Goosey pretends to think about it for a moment. “Not so much ‘to’ as ‘with,’ I’d say.”

“The goose verbally consented,” I say.

Daniel turns to Sophie. “I post-and preemptively apologise for literally everyone at this table, for everything they’ve said or are going to say, for the rest of the night.”

“Apology accepted,” she says, kissing Daniel on the cheek.

“I think you have competition for your most-disgusting-couple award,” Jamie says to Mara.

“We’re not disgusting,” Mara says, then pauses thoughtfully. “We’re . . .”

“Smutty?”

“Yes!”

“I do have other friends,” Daniel says to Sophie.

Mara raises her glass. “But only one sister.”
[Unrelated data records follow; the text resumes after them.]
/-! ### §2 The cell `(22678e1, 5)`: the place bookkeeping of `bsdp_x6r0vis_22678e1_5_of_congr`, verbatim, ending at the lower half -/

/-- **`22678e1` @ `5`: `MissingLowerBoundAt W 5` from the `5`-congruence with the rank-2 partner `430882i1` (displayed `θ`), the
partner's rank, the local data at `S = {2, 5, 17, 19, 23, 29}` (paid place `T = {5}`: `5·#F(ℚ₅)[5] = 5 < 25 ≤ 5^{rank F}`; kind (i) at
17, 23; kind (iii) at 2, 29; kind (iv) at 19 decided in the kernel from the integer models), the Cremona-type data `r_an = 0`,
`#Ш_an = q`, `ord₅ q ≤ 2`, and Cassels–Tate — NO Wuthrich, NO modularity binder.** The body is that of the landed
`bsdp_x6r0vis_22678e1_5_of_congr` (x10b gen 22) with the Shape theorem replaced by its lower-half twin of §1.
[cite: CremonaMazur2000, §3 and Table 1] [cite: Fisher2016Visualizing7, Thm. 4.4 (p. 106)]
[cite: SilvermanATAEC1994, Ch. V Thm. 3.1, Lemma 5.2, Thm. 5.3, Cor. 5.4] [cite: SilvermanAEC2009, VII.5 Prop. 5.1 and Thm. X.4.14]
[cite: Cremona2006, Table 1 (Cremona labels 22678e1, 430882i1)] -/
theorem X6RankZero.missingLowerBoundAt_x6r0vis_22678e1_5_of_congr
    (hCT : exists_casselsTate_pairing (K := ℚ))
    (hGZK : rank_eq_analyticRank_of_analyticRank_le_one)
    (hU : Silverman1994_thmV53_tateUniformisation.{0})
    (hU2 : Silverman1994_thmV53_corV54_tateUniformisation.{0})
    (hF44 : thm44_selmerLocalKer_iff_of_nonsplit_good)
    {W F : WeierstrassCurve ℚ} [W.IsElliptic] [W.IsGloballyMinimal] [F.IsElliptic] [F.IsGloballyMinimal]
    (hWeq : W = ⟨1, 0, 0, 3140254662, -139987982322460⟩) (hFeq : F = ⟨1, 0, 0, -14128, -645920⟩)
    -- Cremona data of the target
    (hr0 : W.analyticRank = 0) {q : ℚ} (hq : shaAn W = (q : ℂ)) (hv : padicValRat 5 q ≤ 2)
    -- the 5-congruence (displayed binder in this form; the Hesse-certificate form below DISCHARGES it)
    (θ : geomTorsion F (5 : ℤ) ≃+ geomTorsion W (5 : ℤ))
    (hθ : ∀ (σ : Field.absoluteGaloisGroup ℚ) (P : geomTorsion F (5 : ℤ)), θ (σ • P) = σ • θ P)
    -- the partner's rank
    (hrank : 2 ≤ F.mordellWeilRank)
    -- local data of the partner / the pair (displayed binders)
    (h5 : ∀ w : HeightOneSpectrum (𝓞 ℚ), (primesEquiv w : ℕ) = 5 →
      Nat.card (nsmulAddMonoidHom 5 : (F.baseChange (w.adicCompletion ℚ)).toAffine.Point →+ _).ker = 1)
    (h17 : ∀ w : HeightOneSpectrum (𝓞 ℚ), (primesEquiv w : ℕ) = 17 →
      Nat.card (nsmulAddMonoidHom 5 : (F.baseChange (w.adicCompletion ℚ)).toAffine.Point →+ _).ker = 1)
    (h23 : ∀ w : HeightOneSpectrum (𝓞 ℚ), (primesEquiv w : ℕ) = 23 →
      Nat.card (nsmulAddMonoidHom 5 : (F.baseChange (w.adicCompletion ℚ)).toAffine.Point →+ _).ker = 1)
    (h2 : ∀ w : HeightOneSpectrum (𝓞 ℚ), (primesEquiv w : ℕ) = 2 →
      (∃ r : w.adicCompletion ℚ, algebraMap ℚ (w.adicCompletion ℚ) (-(W.c₄ / W.c₆)) =
          r ^ 2 * algebraMap ℚ (w.adicCompletion ℚ) (-(F.c₄ / F.c₆))) ∧
        (∀ ζ : w.adicCompletion ℚ, ζ ^ 5 = 1 → ζ = 1))
    (h29 : ∀ w : HeightOneSpectrum (𝓞 ℚ), (primesEquiv w : ℕ) = 29 →
      (∃ r : w.adicCompletion ℚ, algebraMap ℚ (w.adicCompletion ℚ) (-(W.c₄ / W.c₆)) =
          r ^ 2 * algebraMap ℚ (w.adicCompletion ℚ) (-(F.c₄ / F.c₆))) ∧
        (∀ ζ : w.adicCompletion ℚ, ζ ^ 5 = 1 → ζ = 1)) :
    MissingLowerBoundAt W 5 := by
  haveI : Fact (Nat.Prime 5) := ⟨by norm_num⟩
  haveI : Fact (Nat.Prime 19) := ⟨by norm_num⟩
  have hIW : integralModelInt W = ⟨1, 0, 0, 3140254662, -139987982322460⟩ :=
    integralModelInt_eq_of_map_eq _ (by rw [hWeq]; ext <;> simp [WeierstrassCurve.map])
  have hIF : integralModelInt F = ⟨1, 0, 0, -14128, -645920⟩ :=
    integralModelInt_eq_of_map_eq _ (by rw [hFeq]; ext <;> simp [WeierstrassCurve.map])
  -- class X6 at 5 for the target
  have hX : ClassX6 W 5 :=
    classX6_of_intModel 5 le_rfl hIW (by decide +kernel) card_c22678e1_5 (by decide) (by decide +kernel)
  -- the prime lists: every prime divisor of Δ_E, Δ_F lies in L
  set L : List ℕ := [2, 5, 17, 19, 23, 29] with hL
  have hLp : ∀ q ∈ L, q.Prime := by decide
  have hΔE : ∀ q : ℕ, q.Prime → (q : ℤ) ∣ (⟨1, 0, 0, 3140254662, -139987982322460⟩ : WeierstrassCurve ℤ).Δ →
      q ∈ L :=
    forall_mem_of_natAbs_eq_prod_pow L [75, 0, 1, 0, 1, 4] hLp (by decide +kernel)
  have hΔF : ∀ q : ℕ, q.Prime → (q : ℤ) ∣ (⟨1, 0, 0, -14128, -645920⟩ : WeierstrassCurve ℤ).Δ → q ∈ L :=
    forall_mem_of_natAbs_eq_prod_pow L [5, 0, 1, 5, 1, 1] hLp (by decide +kernel)
  -- the sets of places S (over L) and T (over 5)
  set e := primesEquiv (R := 𝓞 ℚ) with he
  set v₅ : HeightOneSpectrum (𝓞 ℚ) := e.symm ⟨5, Fact.out⟩ with hv₅def
  have hv₅ : (e v₅ : ℕ) = 5 := by rw [hv₅def, Equiv.apply_symm_apply]
  have heq5 : ∀ w : HeightOneSpectrum (𝓞 ℚ), (e w : ℕ) = 5 → w = v₅ := by
    intro w hw
    have h1 : e w = ⟨5, Fact.out⟩ := Subtype.ext hw
    rw [hv₅def, ← h1, Equiv.symm_apply_apply]
  set S : Finset (HeightOneSpectrum (𝓞 ℚ)) :=
    (L.filterMap fun r ↦ if h : r.Prime then some (e.symm ⟨r, h⟩) else none).toFinset with hSdef
  have hmemS : ∀ w : HeightOneSpectrum (𝓞 ℚ), w ∈ S ↔ (e w : ℕ) ∈ L := by
    intro w
    rw [hSdef, List.mem_toFinset, List.mem_filterMap]
    constructor
    · rintro ⟨r, hr, hrw⟩
      by_cases hrp : r.Prime
      · rw [dif_pos hrp, Option.some.injEq] at hrw
        rw [← hrw, Equiv.apply_symm_apply]
        exact hr
      · rw [dif_neg hrp] at hrw
        exact absurd hrw (by simp)
    · intro hw
      refine ⟨(e w : ℕ), hw, ?_⟩
      rw [dif_pos (e w).2]
      simp
  set T : Finset (HeightOneSpectrum (𝓞 ℚ)) := {v₅} with hTdef
  have hTS : T ⊆ S := by
    intro w hw
    rw [hTdef, Finset.mem_singleton] at hw
    rw [hmemS, hw, hv₅]; decide
  -- good reduction outside S
  have hS : ∀ w : HeightOneSpectrum (𝓞 ℚ), w ∉ S →
      W.HasGoodReductionAt w ∧ F.HasGoodReductionAt w ∧ ((5 : ℕ) : 𝓞 ℚ) ∉ w.asIdeal := by
    intro w hwS
    have hwL : (e w : ℕ) ∉ L := fun h ↦ hwS ((hmemS w).mpr h)
    have hq : (e w : ℕ).Prime := (e w).2
    refine ⟨?_, ?_, natCast_not_mem_of_primesEquiv_ne w Fact.out fun h ↦ hwL ?_⟩
    · rw [hWeq]; exact hasGoodReductionAt_mk_of_primesEquiv _ _ _ _ _ w rfl fun h ↦ hwL (hΔE _ hq h)
    · rw [hFeq]; exact hasGoodReductionAt_mk_of_primesEquiv _ _ _ _ _ w rfl fun h ↦ hwL (hΔF _ hq h)
    · show (primesEquiv w : ℕ) ∈ L
      rw [h]; decide
  -- the paid place 5: `#F(ℚ₅)[5] · #(ℤ₅/5) = 1 · 5 < 25 ≤ 5 ^ rank F`
  have hcard5 : ∏ w ∈ T, Nat.card (w.adicCompletionIntegers ℚ ⧸
      Ideal.span {((5 : ℕ) : w.adicCompletionIntegers ℚ)}) = 5 ^ Module.finrank ℚ ℚ :=
    WeierstrassCurve.prod_natCard_quot_adicCompletionIntegers (K := ℚ) (p := 5) T fun w hw h ↦
      hw (by rw [hTdef, Finset.mem_singleton]; exact heq5 w (primesEquiv_eq_of_natCast_mem Fact.out h))
  have hT : (∏ w ∈ T, Nat.card (nsmulAddMonoidHom 5 :
        (F.baseChange (w.adicCompletion ℚ)).toAffine.Point →+ _).ker *
        Nat.card (w.adicCompletionIntegers ℚ ⧸
          Ideal.span {((5 : ℕ) : w.adicCompletionIntegers ℚ)})) < 5 ^ F.mordellWeilRank := by
    rw [Finset.prod_mul_distrib, hcard5, Module.finrank_self, hTdef, Finset.prod_singleton, h5 v₅ hv₅]
    calc (1 : ℕ) * 5 ^ 1 < 5 ^ 2 := by norm_num
      _ ≤ 5 ^ F.mordellWeilRank := Nat.pow_le_pow_right (by norm_num) hrank
  -- the free places
  have hplaces : ∀ w ∈ S, w ∉ T →
      (((5 : ℕ) : 𝓞 ℚ) ∉ w.asIdeal ∧ Nat.card (nsmulAddMonoidHom 5 :
          (F.baseChange (w.adicCompletion ℚ)).toAffine.Point →+ _).ker = 1) ∨
      (W.HasSplitMultiplicativeReductionAt w ∧ F.HasSplitMultiplicativeReductionAt w ∧
        Nat.card (nsmulAddMonoidHom 5 :
          (W.baseChange (w.adicCompletion ℚ)).toAffine.Point →+ _).ker ≤ 5) ∨
      (W.HasMultiplicativeReductionAt w ∧ F.HasMultiplicativeReductionAt w ∧
        (∃ r : w.adicCompletion ℚ, algebraMap ℚ (w.adicCompletion ℚ) (-(W.c₄ / W.c₆)) =
          r ^ 2 * algebraMap ℚ (w.adicCompletion ℚ) (-(F.c₄ / F.c₆))) ∧
        (∀ ζ : w.adicCompletion ℚ, ζ ^ 5 = 1 → ζ = 1)) ∨
      ((W.HasMultiplicativeReductionAt w ∧ ¬ W.HasSplitMultiplicativeReductionAt w ∧
          F.HasGoodReductionAt w) ∨
        (W.HasGoodReductionAt w ∧ F.HasMultiplicativeReductionAt w ∧
          ¬ F.HasSplitMultiplicativeReductionAt w)) := by
    intro w hwS hwT
    have hwL : (e w : ℕ) ∈ L := (hmemS w).mp hwS
    have hw5 : (e w : ℕ) ≠ 5 := fun h ↦ hwT (by rw [hTdef, Finset.mem_singleton]; exact heq5 w h)
    have hcases : (e w : ℕ) = 2 ∨ (e w : ℕ) = 17 ∨ (e w : ℕ) = 19 ∨ (e w : ℕ) = 23 ∨ (e w : ℕ) = 29 := by
      simp only [hL, List.mem_cons, List.mem_nil_iff, or_false] at hwL
      omega
    rcases hcases with hw | hw | hw | hw | hw
    · -- 2: both multiplicative (kernel), same γ-class and μ₅(ℚ₂) = 1 (binders)
      exact Or.inr (Or.inr (Or.inl ⟨hasMultiplicativeReductionAt_of_intModel_of_primesEquiv hIW w hw
        (by decide +kernel) (by decide +kernel), hasMultiplicativeReductionAt_of_intModel_of_primesEquiv hIF w hw
        (by decide +kernel) (by decide +kernel), h2 w hw⟩))
    · -- 17: kind (i)
      exact Or.inl ⟨natCast_not_mem_of_primesEquiv_ne w Fact.out hw5, h17 w hw⟩
    · -- 19: kind (iv): E good, F non-split multiplicative (all kernel)
      refine Or.inr (Or.inr (Or.inr (Or.inr ⟨?_, ?_, ?_⟩)))
      · rw [hWeq]; exact hasGoodReductionAt_mk_of_primesEquiv _ _ _ _ _ w hw (by decide +kernel)
      · exact hasMultiplicativeReductionAt_of_intModel_of_primesEquiv hIF w hw (by decide +kernel)
          (by decide +kernel)
      · exact not_hasSplitMultiplicativeReductionAt_of_intModel_of_noroot hIF w hw (by decide +kernel)
          (by decide +kernel) noroot_c430882i1_19
    · -- 23: kind (i)
      exact Or.inl ⟨natCast_not_mem_of_primesEquiv_ne w Fact.out hw5, h23 w hw⟩
    · -- 29: both multiplicative (kernel), same γ-class and μ₅(ℚ₂₉) = 1 (binders)
      exact Or.inr (Or.inr (Or.inl ⟨hasMultiplicativeReductionAt_of_intModel_of_primesEquiv hIW w hw
        (by decide +kernel) (by decide +kernel), hasMultiplicativeReductionAt_of_intModel_of_primesEquiv hIF w hw
        (by decide +kernel) (by decide +kernel), h29 w hw⟩))
  exact X6RankZero.missingLowerBoundAt_of_casselsTate_of_congr_of_places₄ hCT hGZK hU hU2 hF44 W 5 (by norm_num) hX
    hr0 hq hv F θ hθ S T hTS hS hT hplaces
“I will drink to that.” Daniel clinks his glass to hers.

“So what are you all doing in New York?” Sophie looks at each of us.

Jamie lies first. “Early admission to NYU.”

Sophie’s eyebrows scrunch together. “That’s . . . I didn’t know that was a thing,” she says slowly. “So you graduated from Croyden early?”

“Yes,” Jamie says, his voice distinct and resonant now. The Jedi mind-fuck at work. “Mara and Noah too, in point of fact.” It’s the party line we’re towing—Mara’s family swallowed it eagerly. They want to believe; Jamie just helps them along.

Sophie nods, grins broadly, erasing all signs of scepticism. “And you guys”—she looks at us—“Are you going to stay here too?”

Mara’s nose wrinkles with her smile. “Yeah,” she says, turning to me. “I think we are.”

“What are you going to do?”

I look at my girl. “Whatever we want.”